Of course, my arguments here are not aimed at structures like RWKV (the author types “软文KV” - “soft-content KV,” likely a playful jab or typo for RWKV), Mamba, or xLSTM, because current structural designs still cannot transcend using sequential structures to model temporal structures. That is, it’s either forcibly giving the language modality temporality, or forcibly giving other native modalities sequentiality. And in fact, as defined in the previous section, the thought and logical elements contained in language do not depend on specific encoding/decoding segmentation modes, nor do they strictly depend on temporal order. Therefore, the efficiency and performance balance of a solution like the attention mechanism, which seeks high-weight tokens, is far better than solutions that rely on hidden variables for token-by-token input/output. Conversely, other native modalities (speech, video) not only require a temporally uniform encoding/decoding segmentation mode (manifested as sampling rate, frame rate), but the information a token can provide also strictly depends on the preceding token; using an attention mechanism might, in fact, reduce efficiency.

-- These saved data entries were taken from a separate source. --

/-- **The midpoint `½(ρ + UρUᴴ)` is `U`-invariant** as soon as `U²` acts trivially on `ρ` (`U² = ±1` for the three generators
spin flip, reflection, particle–hole). [folklore] -/
theorem conj_midpoint_self (U ρ : Op Y q) (hU2 : (U * U) * ρ * (U * U)ᴴ = ρ) :
    U * ((2 : ℂ)⁻¹ • (ρ + U * ρ * Uᴴ)) * Uᴴ = (2 : ℂ)⁻¹ • (ρ + U * ρ * Uᴴ) := by
  rw [conj_midpoint, add_comm]
  congr 2
  rw [Matrix.conjTranspose_mul] at hU2
  simpa only [Matrix.mul_assoc] using hU2

/-- **Earlier invariances survive**: if `ρ` is `V`-invariant and `V (UρUᴴ) Vᴴ = UρUᴴ` then the midpoint `½(ρ + UρUᴴ)` is
`V`-invariant. [folklore] -/
theorem conj_midpoint_of_invariant (U V ρ : Op Y q) (hV : V * ρ * Vᴴ = ρ) (hVU : V * (U * ρ * Uᴴ) * Vᴴ = U * ρ * Uᴴ) :
    V * ((2 : ℂ)⁻¹ • (ρ + U * ρ * Uᴴ)) * Vᴴ = (2 : ℂ)⁻¹ • (ρ + U * ρ * Uᴴ) := by
  rw [conj_midpoint, hV, hVU]

/-- If `U` and `V` commute up to a phase and `ρ` is `V`-invariant then `V (UρUᴴ) Vᴴ = UρUᴴ`. [folklore] -/
theorem conj_conj_eq_of_commute_up_to_phase (U V ρ : Op Y q) (hV : V * ρ * Vᴴ = ρ) (s : ℂ) (hs : s * star s = 1)
    (hUV : V * U = s • (U * V)) : V * (U * ρ * Uᴴ) * Vᴴ = U * ρ * Uᴴ := by
  have h1 : V * (U * ρ * Uᴴ) * Vᴴ = (V * U) * ρ * (V * U)ᴴ := by
    rw [Matrix.conjTranspose_mul]
    simp only [Matrix.mul_assoc]
  have hM : U * V * ρ * (U * V)ᴴ = U * ρ * Uᴴ := by
    calc U * V * ρ * (U * V)ᴴ = U * (V * ρ * Vᴴ) * Uᴴ := by
          rw [Matrix.conjTranspose_mul]
          simp only [Matrix.mul_assoc]
      _ = U * ρ * Uᴴ := by rw [hV]
  rw [h1, hUV, Matrix.conjTranspose_smul, Matrix.smul_mul, Matrix.smul_mul, Matrix.mul_smul, smul_smul, hs, one_smul, hM]

end Generic

/-! ### §3 The entropy row of the chain window `{-1, …, n+1}` (kept block `{-1, …, n}`, traced site `n+1`) -/

section Window

/-- **Midpoint-concavity of the ENT row of `EntTLMChainNode`.** For two density matrices on the window `{-1, …, n+1}` satisfying
`0 ≤ S(ρ_i) − S(tr_{n+1} ρ_i)` (marginal on `{-1, …, n}` along `PolySite.incl`), the midpoint satisfies it too. The two-block
splitting `{-1, …, n+1} ≃ {-1, …, n} ⊕ {n+1}` required by the concavity lemma is assembled inside the proof (`Equiv.sumCompl`).
[cite: LiebRuskai1973, Theorem 1] [cite: FawziFawziScalet2024Entropy, Theorem 4.1] -/
theorem chainWindow_entropyRow_midpoint (n : ℕ) {ρ₁ ρ₂ : Op (PolySite (chainWindow (-1) ((n : ℤ) + 1))) 4}
    (h₁ : ρ₁.PosSemidef) (h₂ : ρ₂.PosSemidef) (ht₁ : ρ₁.trace = 1) (ht₂ : ρ₂.trace = 1)
    (he₁ : 0 ≤ vonNeumannEntropy ρ₁ -
      vonNeumannEntropy (spinPartialTrace (PolySite.incl (chainWindow_mono_right (-1) (by omega : (n : ℤ) ≤ n + 1))) ρ₁))
    (he₂ : 0 ≤ vonNeumannEntropy ρ₂ -
      vonNeumannEntropy (spinPartialTrace (PolySite.incl (chainWindow_mono_right (-1) (by omega : (n : ℤ) ≤ n + 1))) ρ₂)) :
    0 ≤ vonNeumannEntropy ((2 : ℂ)⁻¹ • (ρ₁ + ρ₂)) -
      vonNeumannEntropy (spinPartialTrace (PolySite.incl (chainWindow_mono_right (-1) (by omega : (n : ℤ) ≤ n + 1)))
        ((2 : ℂ)⁻¹ • (ρ₁ + ρ₂))) := by
  classical
  have hsub : chainWindow (-1) (n : ℤ) ⊆ chainWindow (-1) ((n : ℤ) + 1) := chainWindow_mono_right (-1) (by omega)
  -- the kept block
  let P : PolySite (chainWindow (-1) ((n : ℤ) + 1)) → Prop := fun y => ofLex y.1 ∈ chainWindow (-1) (n : ℤ)
  let e₁ : {y : PolySite (chainWindow (-1) ((n : ℤ) + 1)) // P y} ≃ PolySite (chainWindow (-1) (n : ℤ)) :=
    { toFun := fun y => PolySite.pt (ofLex y.1.1) y.2
      invFun := fun z => ⟨PolySite.incl hsub z, PolySite.ofLex_mem z⟩
      left_inv := fun y => rfl
      right_inv := fun z => rfl }
  -- the traced site `n + 1`
  have htop : (fun _ => (n : ℤ) + 1 : Site 1) ∈ chainWindow (-1) ((n : ℤ) + 1) := by
    rw [mem_chainWindow]; omega
  have htop' : ¬ P (PolySite.pt (fun _ => (n : ℤ) + 1 : Site 1) htop) := by
    show ¬ ((fun _ => (n : ℤ) + 1 : Site 1) ∈ chainWindow (-1) (n : ℤ))
    rw [mem_chainWindow]; omega
  let e₂ : {y : PolySite (chainWindow (-1) ((n : ℤ) + 1)) // ¬ P y} ≃ Unit :=
    { toFun := fun _ => ()
      invFun := fun _ => ⟨PolySite.pt (fun _ => (n : ℤ) + 1) htop, htop'⟩
      left_inv := fun y => by
        have hy := PolySite.ofLex_mem y.1
        have hy' : ¬ (ofLex y.1.1 ∈ chainWindow (-1) (n : ℤ)) := y.2
        rw [mem_chainWindow] at hy hy'
        have hc : ofLex y.1.1 0 = (n : ℤ) + 1 := by omega
        refine Subtype.ext (Subtype.ext ?_)
        show toLex (fun _ => (n : ℤ) + 1 : Site 1) = y.1.1
        have hfun : (fun _ => (n : ℤ) + 1 : Site 1) = ofLex y.1.1 :=
          funext fun i => by rw [Subsingleton.elim i 0]; exact hc.symm
        rw [hfun]
        rfl
      right_inv := fun _ => rfl }
  let ε : PolySite (chainWindow (-1) ((n : ℤ) + 1)) ≃ PolySite (chainWindow (-1) (n : ℤ)) ⊕ Unit :=
    (Equiv.sumCompl P).symm.trans (Equiv.sumCongr e₁ e₂)
  have hK : PolySite.incl (chainWindow_mono_right (-1) (by omega : (n : ℤ) ≤ n + 1)) =
      (Function.Embedding.inl : _ ↪ _ ⊕ Unit).trans ε.symm.toEmbedding := by
    ext z
    rfl
  exact entropy_sub_spinPartialTrace_midpoint_nonneg ε hK h₁ h₂ ht₁ ht₂ he₁ he₂

/-- **Entry bound from positivity and trace one** (recorded for the midpoint): `|ρ_{kk'}| ≤ 1` for the midpoint of two density
matrices. [folklore] -/
theorem norm_apply_midpoint_le_one {Y : Type} [Fintype Y] [DecidableEq Y] {q : ℕ} {ρ₁ ρ₂ : Op Y q}
    (h₁ : ρ₁.PosSemidef) (h₂ : ρ₂.PosSemidef) (ht₁ : ρ₁.trace = 1) (ht₂ : ρ₂.trace = 1) (k k' : TensorIndex Y q) :
    ‖((2 : ℂ)⁻¹ • (ρ₁ + ρ₂)) k k'‖ ≤ 1 :=
  norm_apply_le_one_of_posSemidef (posSemidef_midpoint h₁ h₂) (trace_midpoint ht₁ ht₂) k k'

But, but, my personal stance is to support RWKV-like approaches, because thought (and its corresponding language) will not be infinitely wide. That is, if encoding/decoding segmentation is done reasonably, and temporality is cleverly imbued, then it can be well integrated with native modalities.

Closing Remarks

Although there are still many uncertainties in academia regarding the cognition of language itself, it is undeniable that language is currently the most efficient means for creating intelligent agents. This efficiency is reflected not only in its close relationship with thought but also in its “synesthetic” effect with other modalities (e.g., a piece of text can evoke a sense of imagery, or make someone unconsciously sing it out), meaning that abstraction and concretization within “native modalities” can also be based on language. Therefore, models currently based on LLMs that can compatibly process multiple input and output sources are not an invaluable direction of exploration, but we should not blindly believe that this model is the ultimate solution. Language is merely an instinct that humans developed in the past to adapt to the environment. Perhaps in the future, humans will also create new “language modalities” to adapt to the development of intelligence.